Supplementary Materials

1

SFigure 1. Capture and development of melanoma cell-derived exosomes with biotinylated anti-CSPG4 mAb on streptavidin beads. The capture conditions were as described by us earlier (14). Detection with the APC-labeled anti-CSPG4 (this Ab clone was different from the Ab clone used for capture) showed that nearly all immuocaptured exosomes were positive (upper panels). In contrast, exosomes NOT captured by anti-CSPG4 mAb were negative when stained with APC-labeled detection mAb.
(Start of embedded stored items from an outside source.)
/-! ## Passage to a quotient pair -/

/-- In a local ring, the image of the maximal ideal in a non-trivial quotient is the maximal ideal.
[folklore] -/
theorem map_mk_maximalIdeal [IsLocalRing R] (I : Ideal R) [IsLocalRing (R ⧸ I)] :
    (maximalIdeal R).map (Ideal.Quotient.mk I) = maximalIdeal (R ⧸ I) := by
  rcases Ideal.map_eq_top_or_isMaximal_of_surjective (Ideal.Quotient.mk I)
    Ideal.Quotient.mk_surjective (IsLocalRing.maximalIdeal.isMaximal R) with h | h
  · exfalso
    have hI : I ≤ maximalIdeal R :=
      IsLocalRing.le_maximalIdeal ((Ideal.Quotient.nontrivial_iff).mp inferInstance)
    have := Ideal.comap_map_of_surjective (Ideal.Quotient.mk I) Ideal.Quotient.mk_surjective
      (maximalIdeal R)
    rw [h, Ideal.comap_top, ← RingHom.ker_eq_comap_bot, Ideal.mk_ker, sup_eq_left.mpr hI] at this
    exact (IsLocalRing.maximalIdeal.isMaximal R).ne_top this.symm
  · exact IsLocalRing.eq_maximalIdeal h

/-- A non-trivial quotient of a local ring is local. [folklore] -/
theorem isLocalRing_quotient [IsLocalRing R] (I : Ideal R) [Nontrivial (R ⧸ I)] :
    IsLocalRing (R ⧸ I) :=
  IsLocalRing.of_surjective' (Ideal.Quotient.mk I) Ideal.Quotient.mk_surjective

/-- `𝔪S = 𝔫` is inherited by the quotient pair `(R/I, S/IS)`. [folklore] -/
theorem map_maximalIdeal_quotient [IsLocalRing R] [IsLocalRing S] (I : Ideal R)
    [IsLocalRing (R ⧸ I)] [IsLocalRing (S ⧸ I.map (algebraMap R S))]
    (hmap : (maximalIdeal R).map (algebraMap R S) = maximalIdeal S) :
    (maximalIdeal (R ⧸ I)).map (algebraMap (R ⧸ I) (S ⧸ I.map (algebraMap R S))) =
      maximalIdeal (S ⧸ I.map (algebraMap R S)) := by
  rw [← map_mk_maximalIdeal I, Ideal.map_map, ← map_mk_maximalIdeal (I.map (algebraMap R S)),
    ← hmap, Ideal.map_map]
  congr 1

/-- Density `s ≡ r mod 𝔫ᵏ` is inherited by the quotient pair `(R/I, S/IS)`. [folklore] -/
theorem dense_quotient [IsLocalRing S] (I : Ideal R) [IsLocalRing (S ⧸ I.map (algebraMap R S))]
    (hdense : ∀ (k : ℕ) (s : S), ∃ r : R, s - algebraMap R S r ∈ maximalIdeal S ^ k) :
    ∀ (k : ℕ) (s : S ⧸ I.map (algebraMap R S)), ∃ r : R ⧸ I,
      s - algebraMap (R ⧸ I) (S ⧸ I.map (algebraMap R S)) r ∈
        maximalIdeal (S ⧸ I.map (algebraMap R S)) ^ k := by
  intro k s
  obtain ⟨s, rfl⟩ := Ideal.Quotient.mk_surjective s
  obtain ⟨r, hr⟩ := hdense k s
  refine ⟨Ideal.Quotient.mk I r, ?_⟩
  rw [← map_mk_maximalIdeal (I.map (algebraMap R S)), ← Ideal.map_pow]
  have h : algebraMap (R ⧸ I) (S ⧸ I.map (algebraMap R S)) (Ideal.Quotient.mk I r) =
      Ideal.Quotient.mk (I.map (algebraMap R S)) (algebraMap R S r) := rfl
  rw [h, ← map_sub]
  exact Ideal.mem_map_of_mem _ hr

/-! ## Tensor translation along a quotient pair -/

section Translation

variable (I : Ideal R) {N : Type u} [AddCommGroup N] [Module (R ⧸ I) N] [Module R N]
  [IsScalarTower R (R ⧸ I) N]

/-- The comparison map `S ⊗_R N → (S/IS) ⊗_{R/I} N`, `s ⊗ n ↦ s̄ ⊗ n` (additive). [folklore] -/
theorem exists_toQuotientPair :
    ∃ Φ : S ⊗[R] N →+ (S ⧸ Ideal.map (algebraMap R S) I) ⊗[R ⧸ I] N,
      ∀ (s : S) (n : N), Φ (s ⊗ₜ[R] n) = (Ideal.Quotient.mk _ s) ⊗ₜ[R ⧸ I] n := by
  let F : S →+ (N →+ (S ⧸ Ideal.map (algebraMap R S) I) ⊗[R ⧸ I] N) :=
    { toFun := fun s =>
        (TensorProduct.mk (R ⧸ I) (S ⧸ Ideal.map (algebraMap R S) I) N
          (Ideal.Quotient.mk _ s)).toAddMonoidHom
      map_zero' := by
        ext n
        change (Ideal.Quotient.mk _ (0 : S)) ⊗ₜ[R ⧸ I] n = 0
        rw [map_zero, TensorProduct.zero_tmul]
      map_add' := fun s t => by
        ext n
        change (Ideal.Quotient.mk _ (s + t)) ⊗ₜ[R ⧸ I] n =
          (Ideal.Quotient.mk _ s) ⊗ₜ[R ⧸ I] n + (Ideal.Quotient.mk _ t) ⊗ₜ[R ⧸ I] n
        rw [map_add, TensorProduct.add_tmul] }
  have hF : ∀ (s : S) (n : N), F s n = (Ideal.Quotient.mk _ s) ⊗ₜ[R ⧸ I] n := fun s n => rfl
  refine ⟨TensorProduct.liftAddHom F (fun r s n => ?_), fun s n => ?_⟩
  · rw [hF, hF]
    have h1 : Ideal.Quotient.mk (Ideal.map (algebraMap R S) I) (r • s) =
        (Ideal.Quotient.mk I r) • Ideal.Quotient.mk (Ideal.map (algebraMap R S) I) s := by
      rw [Algebra.smul_def, map_mul, Algebra.smul_def]
      rfl
    have h2 : (Ideal.Quotient.mk I r) • n = r • n := by
      rw [← Ideal.Quotient.algebraMap_eq I]
      exact IsScalarTower.algebraMap_smul (R ⧸ I) r n
    rw [h1, TensorProduct.smul_tmul, h2]
  · rw [TensorProduct.liftAddHom_tmul, hF]

/-- The comparison map `(S/IS) ⊗_{R/I} N → S ⊗_R N`, `s̄ ⊗ n ↦ s ⊗ n` (additive; well defined
because `IS` kills `S ⊗_R N`). [folklore] -/
theorem exists_ofQuotientPair :
    ∃ Ψ : (S ⧸ Ideal.map (algebraMap R S) I) ⊗[R ⧸ I] N →+ S ⊗[R] N,
      ∀ (s : S) (n : N), Ψ ((Ideal.Quotient.mk _ s) ⊗ₜ[R ⧸ I] n) = s ⊗ₜ[R] n := by
  -- for each `n`, `s̄ ↦ s ⊗ n : S/IS → S ⊗ N` (well defined because `IS` kills `S ⊗_R N`)
  have hJ : ∀ n : N, Ideal.map (algebraMap R S) I ≤
      LinearMap.ker (LinearMap.toSpanSingleton S (S ⊗[R] N) ((1 : S) ⊗ₜ[R] n)) := by
    intro n
    rw [Ideal.map_le_iff_le_comap]
    intro a ha
    rw [Ideal.mem_comap, LinearMap.mem_ker, LinearMap.toSpanSingleton_apply,
      TensorProduct.smul_tmul', smul_eq_mul, mul_one, Algebra.algebraMap_eq_smul_one,
      TensorProduct.smul_tmul, ← IsScalarTower.algebraMap_smul (R ⧸ I) a n,
      Ideal.Quotient.algebraMap_eq, Ideal.Quotient.eq_zero_iff_mem.mpr ha, zero_smul,
      TensorProduct.tmul_zero]
  let g : N → ((S ⧸ Ideal.map (algebraMap R S) I) →ₗ[S] S ⊗[R] N) := fun n =>
    Submodule.liftQ (Ideal.map (algebraMap R S) I)
      (LinearMap.toSpanSingleton S (S ⊗[R] N) ((1 : S) ⊗ₜ[R] n)) (hJ n)
  have hg : ∀ (s : S) (n : N), g n (Ideal.Quotient.mk _ s) = s ⊗ₜ[R] n := fun s n => by
    change Submodule.liftQ (Ideal.map (algebraMap R S) I)
      (LinearMap.toSpanSingleton S (S ⊗[R] N) ((1 : S) ⊗ₜ[R] n)) (hJ n) (Ideal.Quotient.mk _ s) = _
    rw [← Ideal.Quotient.mk_eq_mk, Submodule.liftQ_apply, LinearMap.toSpanSingleton_apply,
      TensorProduct.smul_tmul', smul_eq_mul, mul_one]
  let F : (S ⧸ Ideal.map (algebraMap R S) I) →+ (N →+ S ⊗[R] N) :=
    { toFun := fun s =>
        { toFun := fun n => g n s
          map_zero' := by
            obtain ⟨s, rfl⟩ := Ideal.Quotient.mk_surjective s
            rw [hg, TensorProduct.tmul_zero]
          map_add' := fun n n' => by
            obtain ⟨s, rfl⟩ := Ideal.Quotient.mk_surjective s
            rw [hg, hg, hg, TensorProduct.tmul_add] }
      map_zero' := by ext n; exact map_zero (g n)
      map_add' := fun s t => by ext n; exact map_add (g n) s t }
  have hF : ∀ (s : S) (n : N), F (Ideal.Quotient.mk _ s) n = s ⊗ₜ[R] n := fun s n => hg s n
  refine ⟨TensorProduct.liftAddHom F (fun r s n => ?_), fun s n => ?_⟩
  · obtain ⟨r, rfl⟩ := Ideal.Quotient.mk_surjective r
    obtain ⟨s, rfl⟩ := Ideal.Quotient.mk_surjective s
    have h1 : (Ideal.Quotient.mk I r) • (Ideal.Quotient.mk (Ideal.map (algebraMap R S) I) s) =
        Ideal.Quotient.mk _ (algebraMap R S r * s) := by
      rw [Algebra.smul_def, map_mul]
      rfl
    have h2 : (Ideal.Quotient.mk I r) • n = r • n := by
      rw [← Ideal.Quotient.algebraMap_eq I]
      exact IsScalarTower.algebraMap_smul (R ⧸ I) r n
    rw [h1, hF, hF, h2, ← TensorProduct.smul_tmul, Algebra.smul_def]
  · rw [TensorProduct.liftAddHom_tmul, hF]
SFigure 2. Surface and intracellular/intravesicular detection of perforin in NK92 cells and in NK92-derived exosomes on SA beads. In A, NK92 cels carried no surface perforin (upper panels), while permeabilized NK92 cells with fixation/permeabilization buffer (Cytoperm, BD Biosciences) have a high intracytoplasmic perforin content. In B, exosomes captured on SA beads using biotinylated anti-CD63 Ab had no surface perforin (upper panel) and after treatment with with BD fixation/permeabilization buffer for 30min, no perforin was detected, suggesting that the fixation and permeabilization treatment were not applicable to exosomes. In C, Western blots of the same NK92-derived exosomes showing the presence of perforin and granzyme B.

SFigure 3. NK92 cell-derived exosomes carry surface MIP-1β. In A, exosomes were captured on SA beads using biotinylated anti-CD81+anti-CD63 Abs and the development was performed with anti-PE-labeled MIP-1β Abs. Exosomes carry high levels of MIP-1β on the surface. In B, after treatment with 0.3% Triton X-100, detection of MIP-1β in lysate proteins captured on latex beads confirms its presence in exosomes.